Question 20.10: Calculating the Cell emf from Free-Energy Change Suppose the...
Calculating the Cell emf from Free-Energy Change
Suppose the reaction of zinc metal and chlorine gas is utilized in a voltaic cell in which zinc ions and chloride ions are formed in aqueous solution.
\mathrm{Zn}(s)+\mathrm{Cl}_{2}(g) \stackrel{\mathrm{H}_{2} \mathrm{O}}{\longrightarrow} \mathrm{Zn}^{2+}(a q)+2 \mathrm{Cl}^{-}(a q)
Calculate the standard emf for this cell at 25^{\circ} \mathrm{C} from standard free energies of formation (see Appendix C).
PROBLEM STRATEGY
Calculate \Delta G^{\circ} and substitute it and the value of n into the equation \Delta G^{\circ}= -n F E_{\text {cell. }}^{\circ} Solve for E_{\text {cell. }}^{\circ}
Write the equation with \Delta G_{f}^{\circ} ‘s beneath.
\begin{array}{ccccc} \mathrm{Zn}(s)& +\mathrm{Cl}_{2}(g) & \longrightarrow \mathrm{Zn}^{2+}(a q)+ & 2 \mathrm{Cl}^{-}(a q) \\ \Delta G_{f}^{\circ}: 0 & 0 & -147.0 & 2 \times(-131.3) \mathrm{kJ} \end{array}
Hence,
\begin{aligned} \Delta G^{\circ} & \left.=\sum n \Delta G_{f}^{\circ} \text { (products }\right)-\sum m \Delta G_{f}^{\circ}(\text { reactants }) \\ & =[-147.0+2 \times(-131.3)] \mathrm{kJ} \\ & =-410 \mathrm{~kJ}=-4.10 \times 10^{5} \mathrm{~J} \end{aligned}
You obtain n by splitting the reaction into half-reactions.

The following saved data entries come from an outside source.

import Literature.NumberTheory.EllipticCurves.PoonenRainsCocycle
import Literature.NumberTheory.GaloisRepresentations.ContinuousH1ResCocycle
import Summits.BirchSwinnertonDyer.BirchSwinnertonDyer.Theorems.GenusKolyvaginAtTwoKramerParityOfTateQuadraticFormsCanonical
import HarnessLib

/-!
# Route `GenusKolyvaginAtTwo`, crux #2 `GenusPrimitiveSupplyAtTwo` (stmt-BirchSwinnertonDyer-22136):
# KRAMER PARITY VIA QUADRATIC SELMER STRUCTURES, part 5 — the GLOBAL Poonen–Rains class on `Γ_K`, its naturality
# `q_{K_v}(loc_v c) = loc_v q_K(c)`, and the RECIPROCITY (Q3) `∑_v can_v q_v(loc_v c) = 0` for `q_v = can_v ∘ prClass`

Width seat `bsd-line-gk2-p4` g11 (cell `bsd-f1-sign2`); item (F3c) + (F5-reciprocity) of the lead's (gk2-p1 g10) memo
`Lines/genus-supply-pr-quadratic-form.md` §2, discharging hypothesis (Q3) of part 4's `kramerParity_of_tateQuadraticForms_canonical`
for THE Poonen–Rains quadratic map `ThetaLevelTwo.prClass` of the tree (`PoonenRainsCocycle.lean`, p644978). THEOREMS ONLY (no
definition, no named fact, no `sorry`); helper `--supports stmt-BirchSwinnertonDyer-22136`; no item is closed; BSD is not proved by any
of this.

* `continuous_conn_heisenbergMu`, `exists_global_twoCocycle` — for a continuous crossed homomorphism `ξ : Γ_K → E[2]` the obstruction
  cochain `(σ, τ) ↦ χ_σ(ξ_τ) · m(ξ_σ, σξ_τ) ∈ μ₂` of the level-`2` theta datum `heisenbergMu W h2` ON `Γ_K` ITSELF is a continuous
  `2`-cocycle (the lead's `prCocycle` is the same construction on `Γ_L` for a `K`-field `L`; existence form, no definition);
* `prClass_res_oneCocycleClass` — **NATURALITY** `prClass W h2 L (res_L [ξ]) = res_L [conn ξ]` for every `K`-field `L`
  (`res_oneCocycleClass` / `map_twoCocycleClass`; pointwise `HeisenbergDatum.conn_comap`);
* **`sum_canonical_prClass_localization_eq_zero`** — (Q3): for every global class `c ∈ H¹(K, E[2])` and every finite `S` off which the
  terms vanish, `∑_{v∈S} can_v (prClass W h2 K_v (loc_v c)) = 0` — Tate's reciprocity law for the Brauer group
  (`sumInvLocalizationEqZero_canonical_of_numberField`) applied to the GLOBAL class `[conn ξ] ∈ H²(K, μ₂)`;
* `tateQuadraticForm_prClass_Q3` — the same in the exact spelling of hypothesis (Q3) of `kramerParity_of_tateQuadraticForms_canonical`
  (level `((2 : ℕ) : ℤ)`, the quadratic datum `q v x := can_v (prClass W h2 K_v x)` written with the two-step level ascription of the
  API card `Lines/genus-supply-kramer-bridge.md` §1b).

References: [PoonenRains2012] Cor. 4.6, Thm. 4.14 (arXiv:1009.0287 §4); [KlagsbrunMazurRubin2013] Def. 3.3 (iii); [MilneADT2006]
I Thm. 4.10 (b); [CasselsFrohlichANT1967] Ch. VII §11; [SerreGaloisCohomology1997] I §2.4, §5.7.
-/

set_option linter.dupNamespace false -- tree convention: `Summit.BirchSwinnertonDyer.BirchSwinnertonDyer.Theorems` (summit = sub-problem)
set_option autoImplicit false

noncomputable section

open scoped Classical ContRepresentation

namespace Summit.BirchSwinnertonDyer.BirchSwinnertonDyer.Theorems.GenusKolyKramer

open WeierstrassCurve Field NumberField IsDedekindDomain Function
open Literature.Algebra.Homology
open Literature.NumberTheory.EllipticCurves Literature.NumberTheory.EllipticCurves.ThetaLevelTwo
open Literature.NumberTheory.GaloisRepresentations
open Literature.NumberTheory.GaloisRepresentations.DiscreteGaloisModule (mu MuCarrier)
open Literature.NumberTheory.GaloisCohomology

variable {K : Type} [Field K] [NumberField K] (W : WeierstrassCurve K) [W.IsElliptic] (h2 : (2 : K) ≠ 0)

/-! ## §1 The global obstruction cocycle on `Γ_K` -/

omit [NumberField K] in
/-- A continuous crossed homomorphism of `E[2]` (as a topological `Γ_K`-module) is a crossed homomorphism for the theta datum
`heisenbergMu`. [cite: SerreGaloisCohomology1997, I §5.1 (cocycles, crossed homomorphisms)] -/
theorem isCrossedHom_heisenbergMu_of_mem
    (ξ : contOneCocycles (DiscreteGaloisModule.toTopRep (W.torsionGaloisModule 2))) :
    (heisenbergMu W h2).IsCrossedHom (fun σ => ξ.1 σ) := fun σ τ => ξ.2 σ τ

omit [NumberField K] in
/-- **Continuity of the global obstruction cochain** `(σ, τ) ↦ χ_σ(ξ_τ) + m(ξ_σ, ξ_{στ} − ξ_σ)` (the lead's `continuous_prFun`
with `Γ_L → Γ_K` replaced by the identity). [cite: SerreGaloisCohomology1997, I §2.2 (continuous cochains)] -/
theorem continuous_conn_heisenbergMu
    (ξ : contOneCocycles (DiscreteGaloisModule.toTopRep (W.torsionGaloisModule 2))) :
    Continuous fun p : absoluteGaloisGroup K × absoluteGaloisGroup K =>
      (heisenbergMu W h2).conn (fun σ => ξ.1 σ) p.1 p.2 := by
  have hξ : Continuous (fun σ : absoluteGaloisGroup K => ξ.1 σ) := ξ.1.continuous
  have h1 : Continuous fun p : absoluteGaloisGroup K × absoluteGaloisGroup K =>
      (heisenbergMu W h2).χ p.1 (ξ.1 p.2) := by
    rw [continuous_discrete_rng]
    intro c
    rw [isOpen_iff_forall_mem_open]
    rintro ⟨σ₀, τ₀⟩ h0
    refine ⟨{σ | (heisenbergMu W h2).χ σ (ξ.1 τ₀) = c} ×ˢ {τ | ξ.1 τ = ξ.1 τ₀}, ?_, ?_, ?_⟩
    · rintro ⟨σ, τ⟩ ⟨hσ, hτ⟩
      simp only [Set.mem_setOf_eq] at hσ hτ
      simp only [Set.mem_preimage, Set.mem_singleton_iff, hτ]
      exact hσ
    · exact ((isOpen_discrete {c}).preimage (continuous_heisenbergMu_χ W h2 (ξ.1 τ₀))).prod
        ((isOpen_discrete {ξ.1 τ₀}).preimage hξ)
    · exact ⟨h0, rfl⟩
  have hpair : Continuous fun p : absoluteGaloisGroup K × absoluteGaloisGroup K =>
      ((heisenbergMu W h2).χ p.1 (ξ.1 p.2), (ξ.1 p.1, ξ.1 (p.1 * p.2))) :=
    h1.prodMk ((hξ.comp continuous_fst).prodMk (hξ.comp continuous_mul))
  have heq : (fun p : absoluteGaloisGroup K × absoluteGaloisGroup K => (heisenbergMu W h2).conn (fun σ => ξ.1 σ) p.1 p.2) =
      (fun t : MuCarrier K 2 × (geomTorsion W 2 × geomTorsion W 2) =>
        t.1 + (heisenbergMu W h2).m t.2.1 (t.2.2 - t.2.1)) ∘
      (fun p : absoluteGaloisGroup K × absoluteGaloisGroup K =>
        ((heisenbergMu W h2).χ p.1 (ξ.1 p.2), (ξ.1 p.1, ξ.1 (p.1 * p.2)))) := by
    funext p
    have hc : (heisenbergMu W h2).ρ p.1 (ξ.1 p.2) = ξ.1 (p.1 * p.2) - ξ.1 p.1 := by
      have h := isCrossedHom_heisenbergMu_of_mem W h2 ξ p.1 p.2
      dsimp only at h
      rw [h, add_sub_cancel_left]
    rw [Function.comp_apply, HeisenbergDatum.conn_apply, hc]
  rw [heq]
  exact continuous_of_discreteTopology.comp hpair

omit [NumberField K] in
/-- **The global Poonen–Rains `2`-cocycle** (existence form): the obstruction cochain of `ξ` for `heisenbergMu W h2` is a continuous
`2`-cocycle of `μ₂` on `Γ_K` (`HeisenbergDatum.conn_cocycle`). [cite: PoonenRains2012, Cor. 4.6 (connecting map of the Heisenberg group)] -/
theorem exists_global_twoCocycle
    (ξ : contOneCocycles (DiscreteGaloisModule.toTopRep (W.torsionGaloisModule 2))) :
    ∃ Φ : contTwoCocycles (DiscreteGaloisModule.toTopRep (mu K 2)),
      ∀ σ τ, Φ.1 (σ, τ) = (heisenbergMu W h2).conn (fun σ => ξ.1 σ) σ τ := by
  refine ⟨⟨⟨fun p => (heisenbergMu W h2).conn (fun σ => ξ.1 σ) p.1 p.2, continuous_conn_heisenbergMu W h2 ξ⟩,
    fun σ τ υ => ?_⟩, fun σ τ => rfl⟩
  have key := (heisenbergMu W h2).conn_cocycle (isCrossedHom_heisenbergMu_of_mem W h2 ξ) σ τ υ
  rw [heisenbergMu_α, muAction_apply] at key
  exact key

/-! ## §2 Naturality: `q_L ∘ res = res ∘ q_K` -/

omit [NumberField K] in
/-- **NATURALITY of the Poonen–Rains class under restriction to a `K`-field `L`**: `prClass W h2 L (res_L [ξ]) = res_L [conn ξ]`
(the lead's local datum is the pull-back `heisenbergMu.comap (Γ_L → Γ_K)`, so the cocycles agree pointwise by
`HeisenbergDatum.conn_comap`; classes by `res_oneCocycleClass` / `map_twoCocycleClass`).
[cite: PoonenRains2012, §4.1 (functoriality in the field)] [cite: SerreGaloisCohomology1997, I §2.4] -/
theorem prClass_res_oneCocycleClass (L : Type) [Field L] [Algebra K L]
    (ξ : contOneCocycles (DiscreteGaloisModule.toTopRep (W.torsionGaloisModule 2)))
    (Φ : contTwoCocycles (DiscreteGaloisModule.toTopRep (mu K 2)))
    (hΦ : ∀ σ τ, Φ.1 (σ, τ) = (heisenbergMu W h2).conn (fun σ => ξ.1 σ) σ τ) :
    haveI : CompactSpace (absoluteGaloisGroup K) := absoluteGaloisGroup_compactSpace K
    prClass W h2 L (galoisCohomology.res (W.torsionGaloisModule 2) L 1
        (oneCocycleClass (DiscreteGaloisModule.toTopRep (W.torsionGaloisModule 2)) ξ)) =
      galoisCohomology.res (mu K 2) L 2 (twoCocycleClass (DiscreteGaloisModule.toTopRep (mu K 2)) Φ) := by
  haveI : CompactSpace (absoluteGaloisGroup K) := absoluteGaloisGroup_compactSpace K
  haveI : CompactSpace (absoluteGaloisGroup L) := absoluteGaloisGroup_compactSpace L
  rw [galoisCohomology.res_oneCocycleClass, prClass_oneCocycleClass]
  have hres : galoisCohomology.res (mu K 2) L 2 (twoCocycleClass (DiscreteGaloisModule.toTopRep (mu K 2)) Φ) =
      twoCocycleClass (DiscreteGaloisModule.toTopRep ((mu K 2).restrictField L))
        (contTwoCocycles.pullback (absGaloisRestrict K L)
          (TopRep.ofHom ⟨ContinuousLinearMap.id ℤ (MuCarrier K 2), fun _ => rfl⟩ :
            TopRep.res (absGaloisRestrict K L : absoluteGaloisGroup L →* absoluteGaloisGroup K)
              (DiscreteGaloisModule.toTopRep (mu K 2)) ⟶ DiscreteGaloisModule.toTopRep ((mu K 2).restrictField L)) Φ) :=
    map_twoCocycleClass _ _ _ Φ
  rw [hres]
  congr 1
  apply Subtype.ext
  apply ContinuousMap.ext
  rintro ⟨σ, τ⟩
  rw [prCocycle_apply, contTwoCocycles.pullback_apply, hΦ]
  rfl

/-! ## §3 (Q3): reciprocity for `q_v = can_v ∘ prClass` -/

/-- **RECIPROCITY (Q3) for the Poonen–Rains forms through THE canonical invariant maps**: for every global class
`c ∈ H¹(K, E[2])` and every finite set of places `S` off which the local values vanish,
`∑_{v∈S} can_v (prClass W h2 K_v (loc_v c)) = 0` — the local classes are the localisations of ONE global class `[conn ξ] ∈ H²(K, μ₂)`
(§1–§2), to which Tate's reciprocity law `sumInvLocalizationEqZero_canonical_of_numberField` applies (Poonen–Rains Thm. 4.14 / KMR
Def. 3.3 (iii)). [cite: PoonenRains2012, Thm. 4.14] [cite: MilneADT2006, Ch. I, Thm. 4.10(b)] -/
theorem sum_canonical_prClass_localization_eq_zero (c : galoisCohomology (W.torsionGaloisModule 2) 1)
    (S : Finset (Place K))
    (hS : ∀ v ∉ S, LocalInvariants.canonical K 2 v
      (prClass W h2 (Place.Completion v) (galoisCohomology.localization (W.torsionGaloisModule 2) v 1 c)) = 0) :
    ∑ v ∈ S, LocalInvariants.canonical K 2 v
      (prClass W h2 (Place.Completion v) (galoisCohomology.localization (W.torsionGaloisModule 2) v 1 c)) = 0 := by
  haveI : NeZero (2 : ℕ) := ⟨two_ne_zero⟩
  haveI : CompactSpace (absoluteGaloisGroup K) := absoluteGaloisGroup_compactSpace K
  obtain ⟨ξ, rfl⟩ := oneCocycleClass_surjective _ c
  obtain ⟨Φ, hΦ⟩ := exists_global_twoCocycle W h2 ξ
  have hnat : ∀ v : Place K, prClass W h2 (Place.Completion v)
      (galoisCohomology.localization (W.torsionGaloisModule 2) v 1
        (oneCocycleClass (DiscreteGaloisModule.toTopRep (W.torsionGaloisModule 2)) ξ)) =
      galoisCohomology.localization (mu K 2) v 2 (twoCocycleClass (DiscreteGaloisModule.toTopRep (mu K 2)) Φ) :=
    fun v => prClass_res_oneCocycleClass W h2 (Place.Completion v) ξ Φ hΦ
  simp only [hnat] at hS ⊢
  exact sumInvLocalizationEqZero_canonical_of_numberField K 2 _ S hS

/-- **(Q3) in the spelling of `kramerParity_of_tateQuadraticForms_canonical`** (level `((2 : ℕ) : ℤ)`; the quadratic datum
`q v x := can_v (prClass W h2 K_v x)` written with the two-step level ascription of the API card): for every global class `c` and
finite `S`, if `q_v(loc_v c) = 0` off `S` then `∑_{v∈S} q_v(loc_v c) = 0`. [cite: PoonenRains2012, Thm. 4.14] -/
theorem tateQuadraticForm_prClass_Q3 (c : galoisCohomology (W.torsionGaloisModule ((2 : ℕ) : ℤ)) 1) (S : Finset (Place K))
    (hS : ∀ v ∉ S, (fun (v : Place K) (x : galoisCohomology ((W.torsionGaloisModule ((2 : ℕ) : ℤ)).toLocal v) 1) =>
        LocalInvariants.canonical K 2 v (prClass W h2 (Place.Completion v)
          (show galoisCohomology ((W.torsionGaloisModule (2 : ℤ)).toLocal v) 1 from x))) v
      (galoisCohomology.localization (W.torsionGaloisModule ((2 : ℕ) : ℤ)) v 1 c) = 0) :
    ∑ v ∈ S, (fun (v : Place K) (x : galoisCohomology ((W.torsionGaloisModule ((2 : ℕ) : ℤ)).toLocal v) 1) =>
        LocalInvariants.canonical K 2 v (prClass W h2 (Place.Completion v)
          (show galoisCohomology ((W.torsionGaloisModule (2 : ℤ)).toLocal v) 1 from x))) v
      (galoisCohomology.localization (W.torsionGaloisModule ((2 : ℕ) : ℤ)) v 1 c) = 0 :=
  sum_canonical_prClass_localization_eq_zero W h2 (show galoisCohomology (W.torsionGaloisModule (2 : ℤ)) 1 from c) S hS

end Summit.BirchSwinnertonDyer.BirchSwinnertonDyer.Theorems.GenusKolyKramer

end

\begin{aligned} & \mathrm{Zn}(s) \longrightarrow \mathrm{Zn}^{2+}(a q)+2 \mathrm{e}^{-} \\ & \mathrm{Cl}_{2}(g)+2 \mathrm{e}^{-} \longrightarrow 2 \mathrm{Cl}^{-}(a q) \end{aligned}
Each half-reaction involves the transfer of two moles of electrons, so n=2. Now you substitute into
\begin{aligned} \Delta G^{\circ} & =-n F E_{\text {cell }}^{\circ} \\ -4.10 \times 10^{5} \mathrm{~J} & =-2 \mathrm{~mol} \mathrm{e}^{-} \times 96,500 \mathrm{C} / \mathrm{mol} \mathrm{e}^{-} \times 10^{4} \mathrm{C} \times E_{\text {cell }}^{\circ} \end{aligned}
Solving for E_{\text {cell }}^{\circ}, you get \boldsymbol{E}_{\text {cell }}^{\circ}=\mathbf{2 . 1 2} \mathrm{V}.